There is a Phys Rev D paper from 2007 ("Constraining torsion with Gravity Probe B", by Mao, Tegmark, Guth and Cabi, gr-qc:0608121) which discusses testing torsion using Gravity Probe B, and provides bounds on some parameters given the preliminary data available at the time. A more recent PhD thesis by one of the authors contains a somewhat updated version, see arXiv:0808.2063. However, there is another paper by Flanagan and Rosenthal (arxiv:07041447) which appears to show that theories of the form discussed in these other papers are only internally consistent for ranges of parameters which do not produce effects detectable by Gravity Probe B.

Looking through the papers citing these papers, there appears to be no updated analysis with respect to bounds on torsion. That said, this is far from my area of expertise, so perhaps someone else can give you an authoritative answer.

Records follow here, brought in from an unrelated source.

import Summits.QuantumFields.YangMills.Theorems.LuscherReductionTwistedTraceScalingVacuumPattern
import Summits.QuantumFields.YangMills.Theorems.LuscherReductionTwistedTraceScalingGaugeAverage
import HarnessLib

/-!
# The Haar measure of ANY finite product `SU(2)^ι` — in particular of the GAUGE GROUP `SU(2)^{sites}` — in the per-factor GNOMONIC chart
# (entrance to the Laplace asymptotics of the Faddeev–Popov weight `N = gaugeAvg 𝟙_T` and of the gauge-averaged kernel `avgKernel`; lane A of S-BASE,
# crux `TwistedTraceScaling` stmt-QuantumFields-20203, sub-target C4 INNER; design note `pub/ym-fleet/ym-luscher-20007-p1/COARSE-DESIGN.md` §23.2(3))

`…LatticeGnChart` / `…VacuumPattern` wrote the a-priori measure of the LINKS (`configMeasure SU2 L`, index `Edge 3 L`) in gnomonic coordinates.  The
Faddeev–Popov computations of §23 integrate over the GAUGE GROUP (index `Site 3 L`, measure `gaugeMeasure L`).  This file does the bookkeeping once for an
ARBITRARY finite index type `ι`:
* `piPatternChart ι z w : ι → SU2` — factor `i` is `hemiChart (z i) (w i) = (±1)·P(1, w_i)`; `piGnDensity(Real) ι w = ∏_i w(w_i)`, `w(v) = (2π²)⁻¹(1+|v|²)⁻²`;
* ★ `pi_haar_su2_eq_sum_piPatternChart` — `⊗_i Haar = Σ_{z : ι → Bool} ((⊗_i dv)·∏_i w(w_i)) ∘ (piPatternChart z)⁻¹`;
* `integral_pi_haar_eq_sum_piPatternChart` (bounded measurable integrands), ★ `integral_pi_haar_eq_vacuumChart` (integrands vanishing as soon as one factor
  lies in the closed lower hemisphere see only the vacuum pattern `z ≡ false`, where every factor is `P(1, w_i)`);
* the gauge-group instance ★ `integral_gaugeMeasure_eq_vacuumChart`.
HONEST FRAMING: measure bookkeeping (Fubini over factors); femto rung R2b1 (stub of a child of a CONDITIONAL route); no estimate; not a gap, not Clay.
-/

set_option autoImplicit false

noncomputable section

open MeasureTheory Filter Topology Real
open scoped ENNReal BigOperators
open Literature.MathematicalPhysics.QuantumFieldTheory
open Literature.MathematicalPhysics.QuantumLattice
open Literature.MathematicalPhysics.QuantumFieldTheory.Balaban1983to89.T4CubeChartGnomonic (gnoPoint gnoWeight
  gnoWeight_pos gnoWeight_le measurable_gnoWeight continuous_gnoPoint)

namespace Summit.QuantumFields.YangMills.Theorems.FemtoTransferGap.TwoLattice.GnChart

open Summit.QuantumFields.YangMills.Theorems.FemtoTransferGap

variable (ι : Type*) [Fintype ι]

/-! ## §1 The pattern chart of a finite product -/

/-- **The per-factor gnomonic pattern chart of `SU(2)^ι`**: factor `i` carries `hemiChart (z i) (w i) = (±1)·P(1, w_i)`. [folklore] -/
def piPatternChart (z : ι → Bool) (w : ι → Fin 3 → ℝ) : ι → SU2 := fun i => hemiChart (z i) (w i)

omit [Fintype ι] in
/-- The pattern chart is measurable. [folklore] -/
theorem measurable_piPatternChart (z : ι → Bool) : Measurable (piPatternChart ι z) :=
  measurable_pi_lambda _ fun i => (measurable_hemiChart (z i)).comp (measurable_pi_apply i)

/-- The product gnomonic density `∏_i w(w_i)` as an `ℝ≥0∞`-valued function. [folklore] -/
def piGnDensity (w : ι → Fin 3 → ℝ) : ℝ≥0∞ := ∏ i, ENNReal.ofReal (gnoWeight (w i))

/-- … and as a real function. [folklore] -/
def piGnDensityReal (w : ι → Fin 3 → ℝ) : ℝ := ∏ i, gnoWeight (w i)

/-- `piGnDensity = ofReal ∘ piGnDensityReal`. [folklore] -/
theorem piGnDensity_eq (w : ι → Fin 3 → ℝ) : piGnDensity ι w = ENNReal.ofReal (piGnDensityReal ι w) := by
  unfold piGnDensity piGnDensityReal
  rw [ENNReal.ofReal_prod_of_nonneg fun i _ => (gnoWeight_pos (w i)).le]

/-- `0 < ∏_i w(w_i) ≤ (2π²)^{−|ι|}`. [folklore] -/
theorem piGnDensityReal_pos_le (w : ι → Fin 3 → ℝ) :
    0 < piGnDensityReal ι w ∧ piGnDensityReal ι w ≤ ((2 * π ^ 2)⁻¹) ^ Fintype.card ι := by
  unfold piGnDensityReal
  refine ⟨Finset.prod_pos fun i _ => gnoWeight_pos _, ?_⟩
  rw [← Finset.card_univ, ← Finset.prod_const]
  exact Finset.prod_le_prod (fun i _ => (gnoWeight_pos _).le) fun i _ => gnoWeight_le _

/-- The density is measurable. [folklore] -/
theorem measurable_piGnDensity : Measurable (piGnDensity ι) := by
  unfold piGnDensity
  exact Finset.measurable_prod _ fun i _ => ENNReal.measurable_ofReal.comp (measurable_gnoWeight.comp (measurable_pi_apply i))

/-- The real density is measurable. [folklore] -/
theorem measurable_piGnDensityReal : Measurable (piGnDensityReal ι) := by
  unfold piGnDensityReal
  exact Finset.measurable_prod _ fun i _ => measurable_gnoWeight.comp (measurable_pi_apply i)

/-! ## §2 The product Haar measure as a sum over hemisphere patterns -/

/-- ★ **Product Haar in the gnomonic chart**: `⊗_{i : ι} Haar_{SU(2)} = Σ_{z : ι → Bool} ((⊗_i dv) · ∏_i w(w_i)) ∘ (piPatternChart ι z)⁻¹`. [folklore] -/
theorem pi_haar_su2_eq_sum_piPatternChart :
    (Measure.pi fun _ : ι => haarProbability SU2) = Measure.sum fun z : ι → Bool =>
      (((volume : Measure (ι → Fin 3 → ℝ)).withDensity (piGnDensity ι)).map (piPatternChart ι z)) := by
  haveI := isFiniteMeasure_gnoDensityMeasure
  rw [haarProbability_su2_eq_sum_hemiChart, pi_add_eq_sum_pi (fun b => gnoDensityMeasure.map (hemiChart b))]
  congr 1
  funext z
  have hpi : (Measure.pi fun _ : ι => gnoDensityMeasure).map (fun w i => hemiChart (z i) (w i)) =
      Measure.pi fun i => gnoDensityMeasure.map (hemiChart (z i)) :=
    Measure.pi_map_pi fun i => (measurable_hemiChart (z i)).aemeasurable
  rw [← hpi]
  have hdens : (Measure.pi fun _ : ι => gnoDensityMeasure) =
      (volume : Measure (ι → Fin 3 → ℝ)).withDensity (piGnDensity ι) := by
    rw [gnoDensityMeasure, volume_pi]
    exact GaussianToolkit.pi_withDensity (fun _ : ι => (volume : Measure (Fin 3 → ℝ)))
      (fun _ => fun v => ENNReal.ofReal (gnoWeight v)) fun _ => ENNReal.measurable_ofReal.comp measurable_gnoWeight
  rw [hdens]
  rfl

/-- A bounded measurable real function is integrable for the product Haar probability measure. [folklore] -/
theorem integrable_pi_haar_of_bounded {g : (ι → SU2) → ℝ} (hg : Measurable g) (hb : ∃ C : ℝ, ∀ U, |g U| ≤ C) :
    Integrable g (Measure.pi fun _ : ι => haarProbability SU2) := by
  obtain ⟨C, hC⟩ := hb
  exact Integrable.mono' (integrable_const C) hg.aestronglyMeasurable (ae_of_all _ fun U => by
    rw [Real.norm_eq_abs]; exact hC U)

/-- ★ **Change of variables for bounded measurable real integrands**:
`∫ g d(⊗_i Haar) = Σ_z ∫ (∏_i w(w_i)) · g(piPatternChart z w) dw`. [folklore] -/
theorem integral_pi_haar_eq_sum_piPatternChart [DecidableEq ι] {g : (ι → SU2) → ℝ} (hg : Measurable g) (hb : ∃ C : ℝ, ∀ U, |g U| ≤ C) :
    ∫ U, g U ∂(Measure.pi fun _ : ι => haarProbability SU2) =
      ∑ z : ι → Bool, ∫ w, piGnDensityReal ι w * g (piPatternChart ι z w) ∂volume := by
  have hint := integrable_pi_haar_of_bounded ι hg hb
  rw [pi_haar_su2_eq_sum_piPatternChart ι] at hint ⊢
  rw [integral_sum_measure hint, tsum_fintype]
  refine Finset.sum_congr rfl fun z _ => ?_
  rw [integral_map (measurable_piPatternChart ι z).aemeasurable hg.aestronglyMeasurable,
    integral_withDensity_eq_integral_toReal_smul (measurable_piGnDensity ι)
      (ae_of_all _ fun w => by rw [piGnDensity_eq]; exact ENNReal.ofReal_lt_top)]
  refine integral_congr_ae (ae_of_all _ fun w => ?_)
  show (piGnDensity ι w).toReal • g (piPatternChart ι z w) = piGnDensityReal ι w * g (piPatternChart ι z w)
  rw [piGnDensity_eq, ENNReal.toReal_ofReal (piGnDensityReal_pos_le ι w).1.le, smul_eq_mul]

/-! ## §3 Collapse to the vacuum pattern -/

omit [Fintype ι] in
/-- On the vacuum pattern every factor is `P(1, w_i)` (upper hemisphere). [folklore] -/
theorem piPatternChart_false (w : ι → Fin 3 → ℝ) (i : ι) : piPatternChart ι (fun _ => false) w i = gnoPoint (w i) := by
  simp [piPatternChart, hemiChart, hemi]

omit [Fintype ι] in
/-- On a pattern with `z i = true` the factor `i` lies in the LOWER hemisphere. [folklore] -/
theorem scalarPart_piPatternChart_neg {z : ι → Bool} {i : ι} (hi : z i = true) (w : ι → Fin 3 → ℝ) :
    scalarPart (piPatternChart ι z w i) < 0 := by
  simp only [piPatternChart, hemiChart, hi, hemi, if_true]
  rw [scalarPart_negOne_mul]
  have := scalarPart_gnoPoint_pos (w i)
  linarith

omit [Fintype ι] in
/-- A pattern other than the vacuum pattern has a `true` factor. [folklore] -/
theorem exists_true_of_ne_false {z : ι → Bool} (hz : z ≠ fun _ => false) : ∃ i, z i = true := by
  by_contra h
  push Not at h
  exact hz (funext fun i => by simpa using h i)

/-- ★ **Collapse to the vacuum pattern**: if the bounded measurable `g` vanishes on every element of `SU(2)^ι` having a factor with non-positive scalar part, then
`∫ g d(⊗_i Haar) = ∫ (∏_i w(w_i)) · g(i ↦ P(1, w_i)) dw`. [folklore] -/
theorem integral_pi_haar_eq_vacuumChart [DecidableEq ι] {g : (ι → SU2) → ℝ} (hg : Measurable g) (hb : ∃ C : ℝ, ∀ U, |g U| ≤ C)
    (h0 : ∀ V : ι → SU2, (∃ i, scalarPart (V i) ≤ 0) → g V = 0) :
    ∫ U, g U ∂(Measure.pi fun _ : ι => haarProbability SU2) =
      ∫ w, piGnDensityReal ι w * g (piPatternChart ι (fun _ => false) w) ∂volume := by
  rw [integral_pi_haar_eq_sum_piPatternChart ι hg hb]
  rw [Finset.sum_eq_single (fun _ : ι => false)]
  · intro z _ hz
    obtain ⟨i, hi⟩ := exists_true_of_ne_false ι hz
    refine integral_eq_zero_of_ae (ae_of_all _ fun w => ?_)
    show piGnDensityReal ι w * g (piPatternChart ι z w) = 0
    rw [h0 _ ⟨i, (scalarPart_piPatternChart_neg ι hi w).le⟩, mul_zero]
  · intro h; exact (h (Finset.mem_univ _)).elim

/-! ## §4 The gauge group of the torus -/

/-- ★ **The gauge-group Haar measure in the gnomonic chart, vacuum pattern**: for bounded measurable `g` on `SU(2)^{sites}` vanishing as soon as one value lies
in the closed lower hemisphere, `∫ g d(gaugeMeasure L) = ∫ (∏_x w(w_x)) · g(x ↦ P(1, w_x)) dw`. [folklore] -/
theorem integral_gaugeMeasure_eq_vacuumChart (L : ℕ) [NeZero L] {g : (Site 3 L → SU2) → ℝ} (hg : Measurable g) (hb : ∃ C : ℝ, ∀ h, |g h| ≤ C)
    (h0 : ∀ h : Site 3 L → SU2, (∃ x, scalarPart (h x) ≤ 0) → g h = 0) :
    ∫ h, g h ∂(TwoLattice.Avg.gaugeMeasure L) =
      ∫ w, piGnDensityReal (Site 3 L) w * g (piPatternChart (Site 3 L) (fun _ => false) w) ∂volume :=
  integral_pi_haar_eq_vacuumChart (Site 3 L) hg hb h0

end Summit.QuantumFields.YangMills.Theorems.FemtoTransferGap.TwoLattice.GnChart

end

Like Joe, this isn't my area of expertise, but there are some more recent papers that I know of. Another Phys. Rev. D paper from Feb. 2011 (Constraining spacetime torsion with the Moon and Mercury, arxiv:1101.2789v2) has been on my computer for a couple months, but I haven't looked at it yet. The same authors wrote a July 2011 paper (Constraining spacetime torsion with LAGEOS, arXiv:1101.2791v3), which I know even less about than the previous one. A basic overview of the group's work is available here, and it appears that some more results may be forthcoming. As I haven't read any of the papers seriously, I can't personally speak for their accuracy.